Characterization of bone resorptive mediators in active periapical lesions.

作者信息

Stashenko P, Wang C Y

机构信息

Forsyth Research Institute Boston.

出版信息

Proc Finn Dent Soc. 1992;88 Suppl 1:427-32.

PMID:1508901
Abstract

The mechanism of bone destruction in periapical lesions was studied using a rat model system. Periapical lesions were induced by pulp exposure and infection from the oral environment. Lesions expanded most rapidly between induction on day 0 and day 15 ("active phase"), with enlargement occurring at a slower rate thereafter (days 20 and 30, "chronic phase"), as assessed by radiography and automated image analysis.
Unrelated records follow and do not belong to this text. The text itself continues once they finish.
import Summits.BirchSwinnertonDyer.Rank1Residual.X11b.BDPRouteSelmerCountExact
import Summits.BirchSwinnertonDyer.Rank1Residual.X11b.RouteR1Coinvariants
import HarnessLib

/-!
# X11b, route R1 — atom (P6) `R1BaseSelmerCountAt` DISCHARGED: the statement of record with NO
# typed Poitou–Tate shape (`BSD(E,p)` on `R1Population` from the nine published facts, four cited
# cohomological facts, (P11) off the locally-trivial pairs, and the ONE open input)

HONEST FRAMING (cell `b2b-bsdres`, run/shared/lean/b2b/bsd-rank1-residual/, verbatim in every
file): the goal of the cell is to DELETE the COMBINATION-SHAPED residual classes of the
Birch–Swinnerton-Dyer formula for ALL analytic-rank `≤ 1` elliptic curves over `ℚ` — "full BSD
formula for every rank `≤ 1` curve in class `C`" assembled STRICTLY from published theorems — so
that the rank-`≤ 1` remainder becomes exactly the CONSTRUCTION-SHAPED classes, which are TYPED
(missing-input `Prop`s), NOT attempted. This is not "finishing BSD". Sub-cell
`b2b-bsdres-multr1-p1` (X11b, route R1 = Castella 2018 Thm. A re-proved along the author's
erratum); a RESEARCH ROUTE; no claim beyond the stated class; X11b stays CONSTRUCTION-SHAPED;
nothing here changes a label; no named fact is minted (theorems only; no `sorry`). CONDITIONAL on
the cited facts `poitouTate_selmerStructure_duality`, `poitouTate_sha_tateDual`,
`localEulerPoincareCharacteristic`, `fieldCdLE_two_of_numberField`, taken as hypotheses, on the
typed local shape (P11) `R1LocalKernelOrderAt` OFF the locally-trivial pairs, and on the ONE OPEN
input `R1OpenInputOnTreeAt` ((IMC)∘(BDP), PREPRINT).

## What this file does

Gen 16's statement of record `R1.bsdp_of_onTree_oneAtom_facts` (`RouteR1Coinvariants`) took ONE typed
Poitou–Tate shape at every datum: (P6) `R1BaseSelmerCountAt W p` — Jetchev–Skinner–Wan 2017
Prop. 3.2.1 with (7.1.5) on Castella's `Sel_𝔭(K, E[p^∞])`:
`#Sel_𝔭(K, E[p^∞]) = p^a`, `a = ord_p #Ш(E/K)[p^∞] + 2((ord_p log_ω P − 1) − ord_p[E(K):ℤP]) + ord_p ∏_{w∣p} c_w`.
The sibling sub-cell multr1-p2 (gen 19, `BDPRouteSelmerCountExact.baseSelmerCountAt_of_rankOne`) has
now proved that shape at every RANK-ONE datum (`rank E(K) = 1`, `Ш(E/K)` finite as inputs; both
halves of Poitou–Tate — the `≥` half being Howard 2.1.11 `SelmerComplement` for the Kummer structure,
`BDPRouteRelaxationExact` / this sub-cell's `KummerPoitouTateExact`), modulo the two cited facts
`poitouTate_selmerStructure_duality K` and `localEulerPoincareCharacteristic`.  This file supplies the
rank-one inputs on route R1's data WITHOUT Kolyvagin over `K` (whose tree form needs the classical
Heegner hypothesis, false for an erratum field where `q ∣ N` ramifies):

* §1 `IsErratumField.mordellWeilRank_eq_one_and_shaFinite` — `rank E(K) = 1 ∧ Ш(E/K)` finite over an
  ERRATUM FIELD from Gross–Zagier–Kolyvagin over `ℚ` applied to `E` (`ord_{s=1} L(E,s) = 1`) and to
  `E^{d_K}` (analytic rank `0` by `L(E^{d_K},1) ≠ 0` and modularity), `rank E(K) = rank E(ℚ) +
  rank E^{d_K}(ℚ)` (`mordellWeilRank_baseChange_quadratic`) and `shaFinite_baseChange_of_shaFinite`
  (Dokchitser–Dokchitser / Milne).
* §2 **`r1BaseSelmerCountAt_of_facts`** — (P6) `R1BaseSelmerCountAt W p` for EVERY `(W, p)`, from
  `rank_eq_analyticRank_of_analyticRank_le_one`, `exists_isNewformOf` and the two cited cohomological
  facts: at an R1 datum the A′-hypotheses give `Mult p`, `Irr p`, (iv) `E(ℚ_p)[p] = 0`; the erratum
  field gives `K` imaginary quadratic with `p` split (`p ∣ N`, `p ≠ q`); §1 gives the rank-one inputs;
  then `baseSelmerCountAt_of_rankOne`.
* §3 **`R1.bsdp_of_onTree_facts`** — THE STATEMENT OF RECORD: for every globally minimal elliptic
  `W/ℚ` and prime `p` on `R1Population` with `ord_{s=1} L(E,s) = 1`, `BSD(E,p)` follows from the NINE
  PUBLISHED named facts of `R1.bsdp` (Gross–Zagier I.7.3, GZK, Skinner 2016 Thm. C, modularity,
  Cai–Shu–Tian 1.1, Friedberg–Hoffstein (ramified form), Mazur's Manin-constant theorem, Néron
  scaling), the FOUR CITED cohomological facts (Poitou–Tate for Selmer structures, Poitou–Tate for
  `Ш`, local Euler–Poincaré characteristic, `cd_p(Γ_K) ≤ 2`), the typed LOCAL shape (P11)
  `R1LocalKernelOrderAt` (JSW17 Prop. 3.3.4 Case 1(a) = Greenberg Lemma 3.3 bad case) ONLY off the
  locally-trivial sub-population, and the ONE OPEN input `R1OpenInputOnTreeAt` ((IMC)∘(BDP) at `𝟙`,
  PREPRINT).  EVERY Poitou–Tate atom of Cas18 Thm. 2.3 — (P6) Prop. 3.2.1, (P9) Prop. 3.3.2, (L10)
  Lemma 3.3.3 — is now a tree theorem on route R1's constructed objects.
* §4 `R1.bsdp_of_onTree_facts_of_locallyTrivial` — on the locally-trivial sub-population
  (`LocallyTrivialAt W p` for EVERY pair considered, e.g. a class on which it is a theorem) the typed
  inputs are the four cited facts and the open input ONLY.

What stays TYPED (honest): (P11) off the locally-trivial pairs (11.7 % of ChainLocus `N < 5·10⁵`,
census3); the four cited cohomological facts and the nine published facts are hypotheses (named
facts of the tree); the open input is a PREPRINT statement. Nothing here deletes a class or changes
a label.

References: [JetchevSkinnerWan2017] Prop. 3.2.1, (7.1.5), §3.3 (arXiv:1512.06894 pp. 10–16);
[Castella2018] Thm. 2.3, §5; [Castella2018Erratum] Thm. 1.1, Thm. A′; [Howard2004HeegnerKolyvagin]
Thm. 2.1.11; [MilneADT2006] I Thm. 2.8, Thm. 4.10; [DokchitserDokchitserAnnals2010] Lemma 4.14.
-/

noncomputable section

open scoped Classical

open WeierstrassCurve NumberField IsDedekindDomain Field
open Literature.NumberTheory.EllipticCurves Literature.NumberTheory.EllipticCurves.GreenbergSelmer
open Literature.NumberTheory.EllipticCurves.ModularForms
open Literature.NumberTheory.EllipticCurves.Rank1Residual
open Literature.NumberTheory.EllipticCurves.Rank1Residual.Typed
open Literature.NumberTheory.GaloisRepresentations
open Literature.NumberTheory.GaloisCohomology
open Summit.BirchSwinnertonDyer.Rank1Residual.X11b.AcSelmer
open Summit.BirchSwinnertonDyer.Rank1Residual.X11b.LocBridge

namespace Summit.BirchSwinnertonDyer.Rank1Residual.X11b

/-! ## §1. Rank one and finite `Ш` over an erratum field, from GZK over `ℚ` -/

section ErratumField

variable (W : WeierstrassCurve ℚ) [W.IsElliptic]

/-- **`rank E(K) = 1` and `Ш(E/K)` finite over an ERRATUM FIELD, from GZK over `ℚ`.**  For an
elliptic `W/ℚ` with `ord_{s=1} L(E,s) = 1` and an erratum field `K` for `q` (imaginary quadratic,
`L(E^{d_K},1) ≠ 0`): Gross–Zagier–Kolyvagin over `ℚ` gives `rank E(ℚ) = 1`, `Ш(E/ℚ)` finite and
(analytic rank `0` of the twist, by modularity) `rank E^{d_K}(ℚ) = 0`, `Ш(E^{d_K}/ℚ)` finite; then
`rank E(K) = 1 + 0` (`mordellWeilRank_baseChange_quadratic`) and `Ш(E/K)` is finite
(`shaFinite_baseChange_of_shaFinite`).  No Heegner hypothesis is used.
[cite: JetchevSkinnerWan2017, §7.4.1 (arXiv:1512.06894 p. 30)] [cite: Castella2018Erratum, Thm. A′ (p. 1)]
[cite: DokchitserDokchitserAnnals2010, Lemma 4.14 (proof)] -/
theorem IsErratumField.mordellWeilRank_eq_one_and_shaFinite
    (hGZK : rank_eq_analyticRank_of_analyticRank_le_one) (hnf : exists_isNewformOf)
    (hr : W.analyticRank = 1) {q : ℕ} {K : Type} [Field K] [NumberField K]
    (hK : IsErratumField W K q) :
    (W.baseChange K).mordellWeilRank = 1 ∧ (W.baseChange K).ShaFinite := by
  have hmod : hasEntireLFunction_rat := hasEntireLFunction_rat_of_exists_isNewformOf hnf
  obtain ⟨h2, -⟩ := hK.1
  have hD0 : (NumberField.discr K : ℚ) ≠ 0 := by exact_mod_cast NumberField.discr_ne_zero K
  haveI hEt : (W.quadraticTwist (NumberField.discr K : ℚ)).IsElliptic :=
    W.isElliptic_quadraticTwist hD0
  have hLt : (W.quadraticTwist (NumberField.discr K : ℚ)).entireLFunction 1 ≠ 0 := hK.2.2.2.2
  have hrt : (W.quadraticTwist (NumberField.discr K : ℚ)).analyticRank = 0 :=
    ((W.quadraticTwist _).analyticRank_eq_zero_iff_holds (hmod _)).2 hLt
  obtain ⟨hrankW, hShaW⟩ := hGZK W (le_of_eq hr)
  obtain ⟨hrankt, hShat⟩ := hGZK (W.quadraticTwist (NumberField.discr K : ℚ)) (by omega)
  refine ⟨?_, ?_⟩
  · rw [mordellWeilRank_baseChange_quadratic_holds W K h2, hrankW, hr, hrankt, hrt]
  · exact shaFinite_baseChange_of_shaFinite W K h2 hShaW hShat

end ErratumField

/-! ## §2. (P6) on route R1's data -/

section Atom

variable (W : WeierstrassCurve ℚ) [W.IsElliptic] [W.IsGloballyMinimal] (p : ℕ) [Fact p.Prime]

/-- **Atom (P6) `R1BaseSelmerCountAt W p` — Jetchev–Skinner–Wan 2017 Prop. 3.2.1 with (7.1.5) on
Castella's `Sel_𝔭(K, E[p^∞])` at every datum of route R1 — is a THEOREM** modulo GZK over `ℚ`,
modularity and the two cited cohomological facts (Poitou–Tate for Selmer structures, Howard 2.1.11 /
Milne I 4.10(b); Tate's local Euler–Poincaré characteristic, Milne I 2.8).  At a datum: the
A′-hypotheses give `p` multiplicative, `E[p]` irreducible and (iv) `E(ℚ_p)[p] = 0`; the erratum field
`K` is imaginary quadratic with `p` split (`p ∣ N_E`, `p ≠ q`); `rank E(K) = 1`, `Ш(E/K)` finite by
§1; the count is multr1-p2's `baseSelmerCountAt_of_rankOne` (both halves of Poitou–Tate at finite
level, passage to the limit, `p`-adic bookkeeping of the local index).
[cite: JetchevSkinnerWan2017, Prop. 3.2.1 and (7.1.5) (arXiv:1512.06894 pp. 10–11, 16)]
[cite: Castella2018, Thm. 2.3 (arXiv:1704.06608 p. 5)] [cite: Castella2018Erratum, Thm. 1.1 (iv), Thm. A′]
[cite: MilneADT2006, Ch. I, Thm. 4.10(b) and Thm. 2.8] -/
theorem r1BaseSelmerCountAt_of_facts (hGZK : rank_eq_analyticRank_of_analyticRank_le_one)
    (hnf : exists_isNewformOf)
    (hPT : ∀ (K : Type) [Field K] [NumberField K], poitouTate_selmerStructure_duality K)
    (hEP : ∀ (K : Type) [Field K] [NumberField K] (v : HeightOneSpectrum (𝓞 K)),
      localEulerPoincareCharacteristic (v.adicCompletion K)) :
    R1BaseSelmerCountAt W p := by
  intro _ q _ K _ _ Dt H ι P hE hr hqp hmq hns hvq hK hCas hP hc hinf κ hκ γ _ 𝔭 h𝔭 he hf
  have hmult : Mult W p := hE.2.1
  have hirr : Irr W p := hE.2.2.1
  have hiv : ∀ R : (W.baseChange ℚ_[p]).toAffine.Point, p • R = 0 → R = 0 := hE.2.2.2.2
  have hpN : p ∣ W.conductorNorm ℤ := dvd_conductorNorm_of_mult hmult
  have hsplit : SplitsIn K p := hK.2.2.1 p (Fact.out : p.Prime) hpN (Ne.symm hqp)
  obtain ⟨hrank, hSha⟩ := IsErratumField.mordellWeilRank_eq_one_and_shaFinite W hGZK hnf hr hK
  exact baseSelmerCountAt_of_rankOne W p K (hPT K) (hEP K) hmult hirr hK.1 hsplit hiv hrank hSha P
    hinf 𝔭 h𝔭 he hf

end Atom

/-! ## §3. Statement of record: NO typed Poitou–Tate shape -/

section Record

variable (W : WeierstrassCurve ℚ) [W.IsElliptic] [W.IsGloballyMinimal] (p : ℕ) [Fact p.Prime]

/-- **Route R1 — statement of record, every Poitou–Tate atom eliminated.**  For every globally
minimal elliptic `W/ℚ` and prime `p` on `R1Population` with `ord_{s=1} L(E,s) = 1`: `BSD(E,p)`, from
the NINE PUBLISHED named facts of `R1.bsdp` (Gross–Zagier 1986 I.7.3; Gross–Zagier–Kolyvagin over
`ℚ`; Skinner 2016 Thm. C; modularity; Cai–Shu–Tian 2014 Thm. 1.1; Friedberg–Hoffstein (ramified
form); Mazur 1978 on the Manin constant; Néron scaling), the FOUR CITED cohomological facts
(Poitou–Tate duality for Selmer structures, Howard 2.1.11 / Milne I 4.10(b); Poitou–Tate duality of
`Ш`, Harari 17.13(b) / Milne I 4.10(a); local Euler–Poincaré characteristic, Milne I 2.8;
`cd_p(Γ_K) ≤ 2`, Serre II §4.4 Prop. 13), the typed LOCAL shape (P11) `R1LocalKernelOrderAt`
(JSW17 Prop. 3.3.4 Case 1(a) = Greenberg LNM 1716 Lemma 3.3, bad case) on the pairs OFF the
locally-trivial sub-population ONLY, and the ONE OPEN input `R1OpenInputOnTreeAt` ((IMC)∘(BDP) at
`𝟙`, PREPRINT).  The three Poitou–Tate atoms of Castella 2018 Thm. 2.3 on route R1's constructed
objects — (P6) JSW17 Prop. 3.2.1 (this file, via multr1-p2's exact count), (P9) Prop. 3.3.2 (gen 15),
(L10) Lemma 3.3.3 (gen 16) — are tree theorems modulo the cited facts.  CONDITIONAL; deletes nothing;
X11b stays CONSTRUCTION-SHAPED; no label change. [cite: Castella2018, Thm. 2.3 and §5 (arXiv:1704.06608 pp. 5, 12)]
[cite: Castella2018Erratum, Thm. 1.1, Thm. A′ (p. 1)]
[cite: JetchevSkinnerWan2017, Prop. 3.2.1, Thm. 3.3.1, Prop. 3.3.2, Lemma 3.3.3, Prop. 3.3.4 (arXiv:1512.06894 pp. 10–13)] -/
theorem R1.bsdp_of_onTree_facts
    (hGZ : GrossZagier1986_thm_I_7_3) (hGZK : rank_eq_analyticRank_of_analyticRank_le_one)
    (hSk : Skinner2016.thmC_padicValRat_bsd_rank_zero) (hmod : exists_isNewformOf)
    (hCST : CaiShuTian2014.thm11_trivialChar)
    (hFH : friedbergHoffstein_exists_twist_ne_zero_ramifiedAt)
    (hMaz : mazur_not_dvd_maninConstant_of_odd) (hNS : integral_neronScaling_of_isGloballyMinimal)
    (hPT : ∀ (K : Type) [Field K] [NumberField K], poitouTate_selmerStructure_duality K)
    (hPT2 : ∀ (K : Type) [Field K] [NumberField K], poitouTate_sha_tateDual K)
    (hEP : ∀ (K : Type) [Field K] [NumberField K] (v : HeightOneSpectrum (𝓞 K)),
      localEulerPoincareCharacteristic (v.adicCompletion K))
    (hcd : fieldCdLE_two_of_numberField)
    (h11 : ∀ (W : WeierstrassCurve ℚ) [W.IsElliptic] [W.IsGloballyMinimal] (p : ℕ) [Fact p.Prime],
      ¬ LocallyTrivialAt W p → R1LocalKernelOrderAt W p)
    (hA : ∀ (W : WeierstrassCurve ℚ) [W.IsElliptic] [W.IsGloballyMinimal] (p : ℕ) [Fact p.Prime],
      R1OpenInputOnTreeAt W p)
    (hW : R1Population W p) (hr : W.analyticRank = 1) : BSDp W p :=
  R1.bsdp_of_onTree_oneAtom_facts W p hGZ hGZK hSk hmod hCST hFH hMaz hNS hPT hPT2 hEP hcd
    (fun W _ _ p _ ↦ r1BaseSelmerCountAt_of_facts W p hGZK hmod hPT hEP) h11 hA hW hr

/-- **The same on a family of pairs all of which are locally trivial** (e.g. restricted to the
sub-population where `LocallyTrivialAt` is a theorem, `locallyTrivialAt_of_not_dvd`: `p ∤ c_ℓ·N_ℓ`
for every `ℓ ∣ N_E`, `ℓ ≠ p` — 88.3 % of ChainLocus `N < 5·10⁵`): if EVERY globally minimal pair is
locally trivial — the hypothesis shape under which (P11) is never invoked — then `BSD(E,p)` on
`R1Population`, `r_an = 1`, from the nine published facts, the four cited cohomological facts and the
ONE open input ONLY.  (Stated with the class-level hypothesis `hLT` because the record's inputs are
class-level; per-pair, (P11) is consumed only through `¬ LocallyTrivialAt W p →`.)
[cite: Castella2018, Thm. 2.3 (arXiv:1704.06608 p. 5)] [cite: GreenbergLNM1716, §3 Lemma 3.3] -/
theorem R1.bsdp_of_onTree_facts_of_locallyTrivial
    (hGZ : GrossZagier1986_thm_I_7_3) (hGZK : rank_eq_analyticRank_of_analyticRank_le_one)
    (hSk : Skinner2016.thmC_padicValRat_bsd_rank_zero) (hmod : exists_isNewformOf)
    (hCST : CaiShuTian2014.thm11_trivialChar)
    (hFH : friedbergHoffstein_exists_twist_ne_zero_ramifiedAt)
    (hMaz : mazur_not_dvd_maninConstant_of_odd) (hNS : integral_neronScaling_of_isGloballyMinimal)
    (hPT : ∀ (K : Type) [Field K] [NumberField K], poitouTate_selmerStructure_duality K)
    (hPT2 : ∀ (K : Type) [Field K] [NumberField K], poitouTate_sha_tateDual K)
    (hEP : ∀ (K : Type) [Field K] [NumberField K] (v : HeightOneSpectrum (𝓞 K)),
      localEulerPoincareCharacteristic (v.adicCompletion K))
    (hcd : fieldCdLE_two_of_numberField)
    (hLT : ∀ (W : WeierstrassCurve ℚ) [W.IsElliptic] [W.IsGloballyMinimal] (p : ℕ) [Fact p.Prime],
      LocallyTrivialAt W p)
    (hA : ∀ (W : WeierstrassCurve ℚ) [W.IsElliptic] [W.IsGloballyMinimal] (p : ℕ) [Fact p.Prime],
      R1OpenInputOnTreeAt W p)
    (hW : R1Population W p) (hr : W.analyticRank = 1) : BSDp W p :=
  R1.bsdp_of_onTree_facts W p hGZ hGZK hSk hmod hCST hFH hMaz hNS hPT hPT2 hEP hcd
    (fun W _ _ p _ hnot ↦ absurd (hLT W p) hnot) hA hW hr

end Record

end Summit.BirchSwinnertonDyer.Rank1Residual.X11b

end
Pooled extracts of day 15 periapical tissues contained significant levels of bone resorbing activity (BRA), as determined by 45Ca release from fetal rat long bones. Normal rat dental pulp and periodontal ligament contained no activity. In kinetic experiments, highest levels of BRA were detected in active phase tissues on days 10 and 15, with BRA declining thereafter in chronic phase tissues to near baseline levels by day 30. In characterization studies, BRA in pooled day 15 tissue extracts was unaffected by treatment with polymyxin B, but was completely abolished by proteinase K treatment or heating to 70 degrees C, indicating an active moiety distinct from bacterial LPS, probably a protein(s). FPLC gel filtration chromatography revealed that BRA could be resolved into four major peaks, of MW 30-60 kD (Peak I); 15-20 kD (II); 1-2 kD (III); less than 1kD (IV), consistent with the presence of the following bone resorptive mediators: (I) cytokines TNF alpha, TNF beta and/or unprocessed IL-1 alpha; (II) processed IL-1 alpha and/or IL-1 beta; (IV) PGE2. These findings demonstrate that bone resorbing activity is temporally related to bone destruction, and that the activity present during the rapid phase of periapical lesion expansion is primarily attributable to bone resorptive cytokines.

摘要

使用大鼠模型系统研究了根尖周病变中骨破坏的机制。通过牙髓暴露和口腔环境感染诱导根尖周病变。通过X射线摄影和自动图像分析评估,病变在第0天至第15天诱导期间(“活跃期”)扩张最快,此后扩张速度较慢(第20天和第30天,“慢性期”)。第15天根尖周组织的合并提取物含有显著水平的骨吸收活性(BRA),这是通过从胎鼠长骨中释放45Ca来确定的。正常大鼠牙髓和牙周韧带无活性。在动力学实验中,在第10天和第15天的活跃期组织中检测到最高水平的BRA,此后BRA在慢性期组织中下降,到第30天降至接近基线水平。在特性研究中,第15天组织合并提取物中的BRA不受多粘菌素B处理的影响,但经蛋白酶K处理或加热至70℃后完全消除,表明活性部分不同于细菌脂多糖,可能是一种蛋白质。快速蛋白质液相色谱凝胶过滤层析显示,BRA可分为四个主要峰,分子量分别为30 - 60kD(峰I);15 - 20kD(II);1 - 2kD(III);小于1kD(IV),这与以下骨吸收介质的存在一致:(I)细胞因子TNFα、TNFβ和/或未加工的IL - 1α;(II)加工后的IL - 1α和/或IL - 1β;(IV)前列腺素E2。这些发现表明骨吸收活性与骨破坏在时间上相关,并且根尖周病变快速扩张阶段存在的活性主要归因于骨吸收细胞因子。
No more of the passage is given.